The economic sense of free computers

First, and very briefly, a word of apology for the photo of the funny-looking noggin that appears on the masthead of this column, for the first time.

First, and very briefly, a word of apology for the photo of the funny-looking noggin that appears on the masthead of this column, for the first time.

My editor and I agreed that the time had come for me to disengage Tech @ Work from its long-standing association with the Yukon Technology Innovation Centre.

There were two good reasons for this.

First, some of my columns, though they are virtually linked to a technology of some sort, stray quite far afield from the purposes and interests of the technology innovation centre.

Second, I sometimes feel called upon to take contentious, strongly worded stands on certain issues relating to technology, and I have occasionally been concerned that my words and opinions could be misconstrued as representing those of the centre.

But I continue happily at my work at the technology innovation centre, and also at the Yukon Entrepreneurship centre, and my interests and enthusiasms concerning both those organizations will continue to figure largely and frequently in this column.

The label has changed, but it’s still the same old baloney in the package.

With that said, I want to move quickly to a subject dear to me heart, but not related to my activities at the technology centre — the computers for schools program, and why it has such value to the Yukon.

Computers for Schools is a national program funded by the federal government.

Its purpose is to take in computers that are being retired from service in homes, government departments, or businesses.

Those machines are then refurbished and distributed, free of charge, to educational institutions, and to non-profit organizations engaged in education or training.

The Yukon Entrepreneurship Centre is the organization that manages this program in the Yukon, and I serve as the centre’s part-time executive director.

While computer recycling may not be completely “on focus” for an organization dedicated to promoting business development in the Yukon, the centre had good reason to take on this responsibility.

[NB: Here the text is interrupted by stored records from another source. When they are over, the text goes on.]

import Summits.CriticalPhenomena.PercolationContinuityZ3.Theorems.PercNearOneGluingNoHeavyLowerTailCILAveragedPortForward
import HarnessLib

/-!
# `NoHeavyLowerTail` (stmt-CriticalPhenomena-4575) — AP1⁺: averaged port domination WITH THE ISOLATION SLACK (forward-greedy order)

Support file (prover `prim-hp-6`, hull-port cell, observer-set / OES technique; `--supports stmt-CriticalPhenomena-4575`).
No definitions, no named facts, no sorries.  Setting and notation of `…CILAveragedPortForward` (prover `prim-lf-3`): `o ∉ A`
relay-neighboured with ports `p 0..p (d−1)` (injective) in FORWARD-GREEDY order, `F_l` = "`p l` is the first open port",
`Z = {no pair o–p l is open}`, `I_w(v) = μ_w{|π(v)| ≤ j}`.

* `AveragedPort.bad_le_firstOpenSum_forward_plus` — **AP1⁺:** for every vertex `x` that is dominated by `p l` in the cut graph `w^{[l]}`
  for every `l` (e.g. any vertex no lighter than every port of `o` in every cut graph),
  `μ{1 ≤ N ≤ j} + μ(Z ∩ {x light}) ≤ Σ_l μ(F_l)·I_w(p l) + μ(Z)·I_w(x)`,
  i.e. prim-lf-3's averaged port domination has slack at least `μ(Z)·(I_{w∖o}(x) − I_w(x))` = "P(no open coin) × the
  observer's influence on `x`".  Proof = lf-3's first-port induction verbatim with one more glue-cost term: the stage inequality
  becomes `Σ_l μ₀(F′_l)·δ(p′ l) + μ₀(Z′)·δ(x) ≤ Δ` (`δ` = cost of gluing `p 0` onto `o`, `Δ` its own cost), which is
  `ExchangeTools.glueCost_le` termwise together with `Σ_l μ₀(F′_l) + μ₀(Z′) = 1`.
  (Crux evidence HP6-MEMO3-SETAP1.md §5–6: AP1⁺ holds numerically for EVERY vertex `x` — 0 violations in ≈ 2.5·10⁴ exact instances —
  and on paper for every relay `x` in the `(G−o)`-champion order via lf-3's light-side exchange; the domination hypothesis here is what
  the termwise glue-cost route needs.)  USE: AP1⁺ is the single-observer input `hAP1plus` of `SetPort.hsap_pair` /
  `SetPort.bad_pair_le_hier` (hierarchical set averaged-port inequality ⟹ lf-3's c-free core (APz) for a glued pair).
-/

noncomputable section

First and foremost, it is just plainly a good thing for the community, and somebody had to do it.

Secondarily (but more to the point from the centre’s point of view), it also provides an opportunity to train local youth in the skills and requirements of the workaday world, thereby increasing their future value to local businesses.

The fact that we take in older computers, however, sometimes leads the public to think the program is about managing electronic waste, and this is not the case.

While we do take in used computers, and while we do ship many of them out of territory to be recycled and rendered down into their constituent elements, that is not the main purpose of the program.

The real point is to help educational institutions and organizations get the computer equipment they need, and to save the public money in doing so.

The Yukon’s schools are actually already well served by YTG when it comes to computer equipment, but the fact remains that, even in this small and relatively prosperous economic environment, the computers for schools program earns its keep.

The basic math just makes good sense.

Virtually every organization involved with education or training in the Yukon is, in some way or other, drawing on the public purse.

If one such organization wanted to purchase new, entry-level computers today, the per-unit cost would likely to be around $500 — more, if they had to add computer monitors to the mix.

Last year, the computers for schools program refurbished and distributed around 420 computers, on a capital budget (shared just about equally between Industry Canada and Human Resources and Social Development Canada) of about $154,000.

That means each of those computers, given out free of charge to Yukon organizations, cost the taxpayer $366.66 per unit — inclusive of a monitor, too, if the applicant needed one.

Had those organizations shelled out even a basic $500 for each computer they took in, the cost to the taxpayer would have been $210,000.

So, computers for schools, even working with these worst-case numbers (because the organizations would probably end up paying more than just $500), saved the taxpayer $56,000 last year.

On top of that, that $154,000 also created local employment, and job training for local youth.

Quite a credible payback for a pretty small public investment — and I am not even factoring in the e-waste management services that also come as a secondary benefit to this activity.

Of course, I am talking here only in terms of direct capital costs.

The entrepreneurship centre also receives other kinds of help from YTG and other organizations.

YTG, for instance, donates the office and warehouse space that make the project possible, and Northwestel offers some much-needed and appreciated assistance with our telephone and internet costs.

The good people at Raven Recycling also help us out in a number of ways, particularly with shipping palates.

But I do not think the computers for schools programs needs to plead too hard to make the case for itself.

Financially, socially, and ecologically, it is just a darn good thing, and I am happy as a beaver in a poplar patch to be working on it.

Rick Steele is a technology junkie who lives in Whitehorse.